WORK TASK ->
Report each line below that carries the word "tree".

Stored entries
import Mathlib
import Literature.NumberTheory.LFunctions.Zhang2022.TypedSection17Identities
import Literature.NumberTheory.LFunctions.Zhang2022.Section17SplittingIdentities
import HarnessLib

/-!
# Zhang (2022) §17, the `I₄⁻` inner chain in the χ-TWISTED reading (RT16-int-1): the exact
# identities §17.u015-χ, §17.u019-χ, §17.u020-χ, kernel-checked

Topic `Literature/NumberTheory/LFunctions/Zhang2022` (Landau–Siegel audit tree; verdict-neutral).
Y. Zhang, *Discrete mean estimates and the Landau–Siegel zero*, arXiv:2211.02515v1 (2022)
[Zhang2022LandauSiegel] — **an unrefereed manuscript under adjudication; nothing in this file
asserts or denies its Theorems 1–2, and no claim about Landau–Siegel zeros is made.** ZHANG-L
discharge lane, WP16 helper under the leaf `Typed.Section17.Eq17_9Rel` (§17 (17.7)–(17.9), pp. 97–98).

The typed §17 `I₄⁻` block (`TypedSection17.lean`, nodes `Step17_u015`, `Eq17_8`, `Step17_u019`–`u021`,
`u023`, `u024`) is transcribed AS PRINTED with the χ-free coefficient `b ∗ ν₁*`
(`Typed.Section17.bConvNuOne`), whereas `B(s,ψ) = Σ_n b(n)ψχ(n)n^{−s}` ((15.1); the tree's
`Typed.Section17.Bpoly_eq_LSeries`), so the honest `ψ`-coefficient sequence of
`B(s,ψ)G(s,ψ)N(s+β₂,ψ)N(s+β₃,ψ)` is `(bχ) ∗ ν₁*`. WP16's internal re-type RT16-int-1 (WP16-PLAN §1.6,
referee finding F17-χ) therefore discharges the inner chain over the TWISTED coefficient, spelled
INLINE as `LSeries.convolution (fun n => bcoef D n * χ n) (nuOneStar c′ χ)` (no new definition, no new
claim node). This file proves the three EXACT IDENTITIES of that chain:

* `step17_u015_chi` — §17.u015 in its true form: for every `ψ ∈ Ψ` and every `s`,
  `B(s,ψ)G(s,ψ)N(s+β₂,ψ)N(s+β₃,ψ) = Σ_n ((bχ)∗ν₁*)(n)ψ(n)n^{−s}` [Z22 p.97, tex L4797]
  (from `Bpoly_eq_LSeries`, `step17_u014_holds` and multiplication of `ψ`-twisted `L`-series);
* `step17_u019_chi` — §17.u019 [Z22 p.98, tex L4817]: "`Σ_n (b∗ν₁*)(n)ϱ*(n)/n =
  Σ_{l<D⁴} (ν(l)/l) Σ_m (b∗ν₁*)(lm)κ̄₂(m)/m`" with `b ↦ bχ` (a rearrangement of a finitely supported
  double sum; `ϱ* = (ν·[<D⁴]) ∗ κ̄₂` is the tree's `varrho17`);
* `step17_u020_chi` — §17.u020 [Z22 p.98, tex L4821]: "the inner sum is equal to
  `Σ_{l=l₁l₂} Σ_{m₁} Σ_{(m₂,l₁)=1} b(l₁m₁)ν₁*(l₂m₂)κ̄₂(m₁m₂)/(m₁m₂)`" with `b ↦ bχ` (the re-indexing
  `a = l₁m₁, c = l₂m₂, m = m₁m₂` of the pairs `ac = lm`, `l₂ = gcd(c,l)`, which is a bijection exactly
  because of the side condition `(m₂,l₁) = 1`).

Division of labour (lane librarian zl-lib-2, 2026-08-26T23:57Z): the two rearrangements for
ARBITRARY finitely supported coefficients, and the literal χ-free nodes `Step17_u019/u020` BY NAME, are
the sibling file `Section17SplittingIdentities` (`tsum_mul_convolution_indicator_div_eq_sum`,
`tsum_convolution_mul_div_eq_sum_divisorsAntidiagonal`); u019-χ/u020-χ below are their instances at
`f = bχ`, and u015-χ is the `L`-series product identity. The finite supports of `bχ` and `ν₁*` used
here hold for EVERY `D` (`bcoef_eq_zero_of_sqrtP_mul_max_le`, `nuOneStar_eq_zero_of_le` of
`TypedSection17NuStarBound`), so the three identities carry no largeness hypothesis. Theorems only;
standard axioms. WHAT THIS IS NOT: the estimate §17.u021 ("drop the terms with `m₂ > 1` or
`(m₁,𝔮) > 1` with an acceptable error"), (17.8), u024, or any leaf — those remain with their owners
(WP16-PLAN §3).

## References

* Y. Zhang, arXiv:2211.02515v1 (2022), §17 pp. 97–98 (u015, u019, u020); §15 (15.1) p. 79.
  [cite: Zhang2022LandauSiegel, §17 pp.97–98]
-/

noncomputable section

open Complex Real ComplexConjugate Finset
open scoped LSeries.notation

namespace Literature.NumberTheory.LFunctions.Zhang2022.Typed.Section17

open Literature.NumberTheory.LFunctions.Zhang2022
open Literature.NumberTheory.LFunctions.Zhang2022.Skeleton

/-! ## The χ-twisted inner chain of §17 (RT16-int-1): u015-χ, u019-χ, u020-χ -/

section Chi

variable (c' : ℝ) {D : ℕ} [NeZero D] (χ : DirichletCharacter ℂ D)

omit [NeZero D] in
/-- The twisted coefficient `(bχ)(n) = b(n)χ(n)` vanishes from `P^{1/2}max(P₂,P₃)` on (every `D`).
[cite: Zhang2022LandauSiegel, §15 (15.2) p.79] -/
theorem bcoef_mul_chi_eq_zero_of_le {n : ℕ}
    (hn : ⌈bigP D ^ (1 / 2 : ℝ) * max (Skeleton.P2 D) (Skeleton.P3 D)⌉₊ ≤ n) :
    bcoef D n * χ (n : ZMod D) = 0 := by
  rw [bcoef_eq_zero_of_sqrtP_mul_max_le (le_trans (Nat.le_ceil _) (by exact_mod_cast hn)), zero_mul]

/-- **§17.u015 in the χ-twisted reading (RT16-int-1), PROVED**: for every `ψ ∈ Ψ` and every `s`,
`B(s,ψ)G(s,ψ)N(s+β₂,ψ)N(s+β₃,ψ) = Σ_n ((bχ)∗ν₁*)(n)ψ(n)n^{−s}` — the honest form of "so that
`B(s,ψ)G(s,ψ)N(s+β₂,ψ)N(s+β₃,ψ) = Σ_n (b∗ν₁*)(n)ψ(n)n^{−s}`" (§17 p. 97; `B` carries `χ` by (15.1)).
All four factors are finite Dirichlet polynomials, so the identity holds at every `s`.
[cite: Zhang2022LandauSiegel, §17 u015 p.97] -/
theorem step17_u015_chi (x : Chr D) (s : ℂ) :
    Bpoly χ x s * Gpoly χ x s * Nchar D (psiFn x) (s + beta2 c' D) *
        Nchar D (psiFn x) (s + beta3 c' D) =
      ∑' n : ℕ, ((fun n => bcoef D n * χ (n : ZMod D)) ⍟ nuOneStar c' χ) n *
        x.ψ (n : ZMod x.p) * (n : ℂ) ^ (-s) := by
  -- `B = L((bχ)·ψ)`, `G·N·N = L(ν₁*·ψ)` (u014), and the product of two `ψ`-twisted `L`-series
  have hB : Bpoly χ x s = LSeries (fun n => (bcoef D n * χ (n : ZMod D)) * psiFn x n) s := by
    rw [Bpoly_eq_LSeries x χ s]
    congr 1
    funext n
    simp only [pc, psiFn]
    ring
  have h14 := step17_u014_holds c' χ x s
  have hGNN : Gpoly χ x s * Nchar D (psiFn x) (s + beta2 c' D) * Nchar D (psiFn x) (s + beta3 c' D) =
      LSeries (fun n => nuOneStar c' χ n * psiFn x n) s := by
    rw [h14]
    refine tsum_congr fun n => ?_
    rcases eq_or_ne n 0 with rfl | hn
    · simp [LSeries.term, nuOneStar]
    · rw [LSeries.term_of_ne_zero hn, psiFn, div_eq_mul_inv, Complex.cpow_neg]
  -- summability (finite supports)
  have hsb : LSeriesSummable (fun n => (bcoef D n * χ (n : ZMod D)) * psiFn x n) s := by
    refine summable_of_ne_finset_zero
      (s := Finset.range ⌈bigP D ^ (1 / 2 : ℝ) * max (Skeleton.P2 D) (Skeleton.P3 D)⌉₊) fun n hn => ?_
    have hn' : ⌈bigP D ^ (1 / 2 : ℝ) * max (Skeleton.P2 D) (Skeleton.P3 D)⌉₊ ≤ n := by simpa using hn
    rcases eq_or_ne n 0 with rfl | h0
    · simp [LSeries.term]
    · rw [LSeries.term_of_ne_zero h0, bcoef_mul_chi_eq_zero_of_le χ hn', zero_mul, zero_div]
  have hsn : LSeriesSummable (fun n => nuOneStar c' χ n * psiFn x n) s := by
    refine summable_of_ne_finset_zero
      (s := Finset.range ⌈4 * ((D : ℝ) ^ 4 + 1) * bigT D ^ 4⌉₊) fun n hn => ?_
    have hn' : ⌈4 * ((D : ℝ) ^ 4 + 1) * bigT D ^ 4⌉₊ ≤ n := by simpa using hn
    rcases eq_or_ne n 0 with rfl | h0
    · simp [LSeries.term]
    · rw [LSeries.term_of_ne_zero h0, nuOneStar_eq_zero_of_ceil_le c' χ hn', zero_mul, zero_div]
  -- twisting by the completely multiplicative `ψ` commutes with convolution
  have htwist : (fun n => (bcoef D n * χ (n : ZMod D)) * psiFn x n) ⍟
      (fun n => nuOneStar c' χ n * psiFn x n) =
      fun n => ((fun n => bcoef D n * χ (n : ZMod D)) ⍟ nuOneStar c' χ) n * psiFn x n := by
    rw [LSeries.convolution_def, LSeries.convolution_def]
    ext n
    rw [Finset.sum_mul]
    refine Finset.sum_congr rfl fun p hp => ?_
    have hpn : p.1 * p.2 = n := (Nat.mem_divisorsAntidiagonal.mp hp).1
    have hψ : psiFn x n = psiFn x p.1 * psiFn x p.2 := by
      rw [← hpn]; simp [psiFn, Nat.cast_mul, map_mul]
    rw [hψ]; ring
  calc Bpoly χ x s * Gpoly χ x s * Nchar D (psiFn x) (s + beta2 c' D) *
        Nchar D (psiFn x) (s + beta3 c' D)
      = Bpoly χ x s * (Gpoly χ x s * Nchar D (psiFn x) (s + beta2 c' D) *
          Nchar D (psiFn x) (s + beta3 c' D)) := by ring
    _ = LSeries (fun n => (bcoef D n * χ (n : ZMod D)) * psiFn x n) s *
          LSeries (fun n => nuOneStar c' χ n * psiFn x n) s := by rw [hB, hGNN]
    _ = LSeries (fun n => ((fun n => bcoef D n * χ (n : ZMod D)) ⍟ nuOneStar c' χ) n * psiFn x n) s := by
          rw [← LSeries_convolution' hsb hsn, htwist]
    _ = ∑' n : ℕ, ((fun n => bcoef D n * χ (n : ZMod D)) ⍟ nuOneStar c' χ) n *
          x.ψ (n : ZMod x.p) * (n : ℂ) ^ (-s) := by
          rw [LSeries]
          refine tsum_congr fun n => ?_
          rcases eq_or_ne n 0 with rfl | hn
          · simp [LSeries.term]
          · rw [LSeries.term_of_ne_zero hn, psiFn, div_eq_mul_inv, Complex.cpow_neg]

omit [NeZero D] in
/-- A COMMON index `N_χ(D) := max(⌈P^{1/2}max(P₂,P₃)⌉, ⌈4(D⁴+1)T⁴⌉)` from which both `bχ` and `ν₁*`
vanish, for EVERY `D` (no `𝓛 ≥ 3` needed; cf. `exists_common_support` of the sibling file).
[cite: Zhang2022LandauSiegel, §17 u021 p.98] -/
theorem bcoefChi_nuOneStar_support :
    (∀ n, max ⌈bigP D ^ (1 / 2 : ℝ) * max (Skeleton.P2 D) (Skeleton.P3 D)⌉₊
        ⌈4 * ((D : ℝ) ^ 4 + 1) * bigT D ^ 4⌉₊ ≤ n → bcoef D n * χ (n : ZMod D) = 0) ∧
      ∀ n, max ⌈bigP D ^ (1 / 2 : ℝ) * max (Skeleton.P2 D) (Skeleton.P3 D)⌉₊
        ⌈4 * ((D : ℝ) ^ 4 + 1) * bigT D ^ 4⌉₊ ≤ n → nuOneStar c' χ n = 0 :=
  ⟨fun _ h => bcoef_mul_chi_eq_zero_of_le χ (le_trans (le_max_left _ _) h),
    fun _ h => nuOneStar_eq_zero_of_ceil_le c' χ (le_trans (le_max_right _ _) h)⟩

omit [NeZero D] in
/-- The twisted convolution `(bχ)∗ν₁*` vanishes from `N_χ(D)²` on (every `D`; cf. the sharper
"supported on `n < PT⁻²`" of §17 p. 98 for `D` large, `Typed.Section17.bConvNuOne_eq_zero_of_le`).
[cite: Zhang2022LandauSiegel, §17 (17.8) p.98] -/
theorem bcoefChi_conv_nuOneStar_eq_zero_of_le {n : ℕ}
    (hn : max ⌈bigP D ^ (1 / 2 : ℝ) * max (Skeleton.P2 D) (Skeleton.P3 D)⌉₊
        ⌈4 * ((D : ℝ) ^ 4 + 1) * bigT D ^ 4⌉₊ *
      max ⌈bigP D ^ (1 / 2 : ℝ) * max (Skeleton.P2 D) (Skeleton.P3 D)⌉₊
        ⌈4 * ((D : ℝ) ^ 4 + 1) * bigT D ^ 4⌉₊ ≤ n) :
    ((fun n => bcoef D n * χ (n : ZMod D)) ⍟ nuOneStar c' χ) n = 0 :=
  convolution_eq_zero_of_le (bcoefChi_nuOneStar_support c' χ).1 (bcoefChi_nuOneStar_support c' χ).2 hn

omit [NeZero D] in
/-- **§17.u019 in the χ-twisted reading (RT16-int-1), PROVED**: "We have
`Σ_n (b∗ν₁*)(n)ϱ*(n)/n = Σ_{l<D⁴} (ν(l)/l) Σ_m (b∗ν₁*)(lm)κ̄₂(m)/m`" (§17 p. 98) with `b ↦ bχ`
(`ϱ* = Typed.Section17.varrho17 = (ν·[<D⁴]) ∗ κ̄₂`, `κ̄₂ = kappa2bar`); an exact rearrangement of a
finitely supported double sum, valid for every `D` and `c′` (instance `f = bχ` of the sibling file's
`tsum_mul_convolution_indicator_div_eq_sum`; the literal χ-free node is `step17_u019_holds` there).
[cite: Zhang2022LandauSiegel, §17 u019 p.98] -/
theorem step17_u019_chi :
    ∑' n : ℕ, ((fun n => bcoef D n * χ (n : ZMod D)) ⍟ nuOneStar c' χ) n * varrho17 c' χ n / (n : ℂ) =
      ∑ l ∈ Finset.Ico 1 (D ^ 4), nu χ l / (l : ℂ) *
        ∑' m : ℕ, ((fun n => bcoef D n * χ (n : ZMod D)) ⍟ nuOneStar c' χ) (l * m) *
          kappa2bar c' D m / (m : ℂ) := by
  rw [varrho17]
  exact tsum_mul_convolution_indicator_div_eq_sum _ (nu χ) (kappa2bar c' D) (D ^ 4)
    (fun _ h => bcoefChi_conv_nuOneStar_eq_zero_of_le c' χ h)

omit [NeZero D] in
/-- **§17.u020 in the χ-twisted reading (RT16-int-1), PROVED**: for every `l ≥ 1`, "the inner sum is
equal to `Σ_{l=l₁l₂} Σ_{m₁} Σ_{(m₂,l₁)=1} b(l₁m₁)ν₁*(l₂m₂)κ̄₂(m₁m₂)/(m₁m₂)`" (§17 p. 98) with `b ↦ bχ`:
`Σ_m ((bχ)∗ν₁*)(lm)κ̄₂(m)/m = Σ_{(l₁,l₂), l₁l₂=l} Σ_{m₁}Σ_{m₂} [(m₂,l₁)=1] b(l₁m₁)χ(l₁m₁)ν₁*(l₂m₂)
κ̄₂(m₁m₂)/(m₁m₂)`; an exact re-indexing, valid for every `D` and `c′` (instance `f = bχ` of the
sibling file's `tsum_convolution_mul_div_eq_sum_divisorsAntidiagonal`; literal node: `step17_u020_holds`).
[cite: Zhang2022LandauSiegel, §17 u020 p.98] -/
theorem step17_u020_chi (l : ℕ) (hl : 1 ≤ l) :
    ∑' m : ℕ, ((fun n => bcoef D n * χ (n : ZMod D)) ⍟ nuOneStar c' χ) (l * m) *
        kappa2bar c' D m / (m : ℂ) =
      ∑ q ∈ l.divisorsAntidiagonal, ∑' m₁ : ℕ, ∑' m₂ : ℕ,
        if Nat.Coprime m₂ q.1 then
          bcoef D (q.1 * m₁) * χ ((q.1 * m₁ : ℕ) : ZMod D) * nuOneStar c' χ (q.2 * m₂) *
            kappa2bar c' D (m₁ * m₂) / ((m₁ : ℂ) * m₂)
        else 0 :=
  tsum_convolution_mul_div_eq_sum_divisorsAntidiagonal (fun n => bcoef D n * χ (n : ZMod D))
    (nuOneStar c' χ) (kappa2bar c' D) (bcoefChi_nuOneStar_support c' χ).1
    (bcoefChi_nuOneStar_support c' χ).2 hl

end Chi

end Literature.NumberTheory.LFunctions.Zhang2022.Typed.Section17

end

ANSWER AREA ->
Topic `Literature/NumberTheory/LFunctions/Zhang2022` (Landau–Siegel audit tree; verdict-neutral).
(`Typed.Section17.bConvNuOne`), whereas `B(s,ψ) = Σ_n b(n)ψχ(n)n^{−s}` ((15.1); the tree's
  double sum; `ϱ* = (ν·[<D⁴]) ∗ κ̄₂` is the tree's `varrho17`);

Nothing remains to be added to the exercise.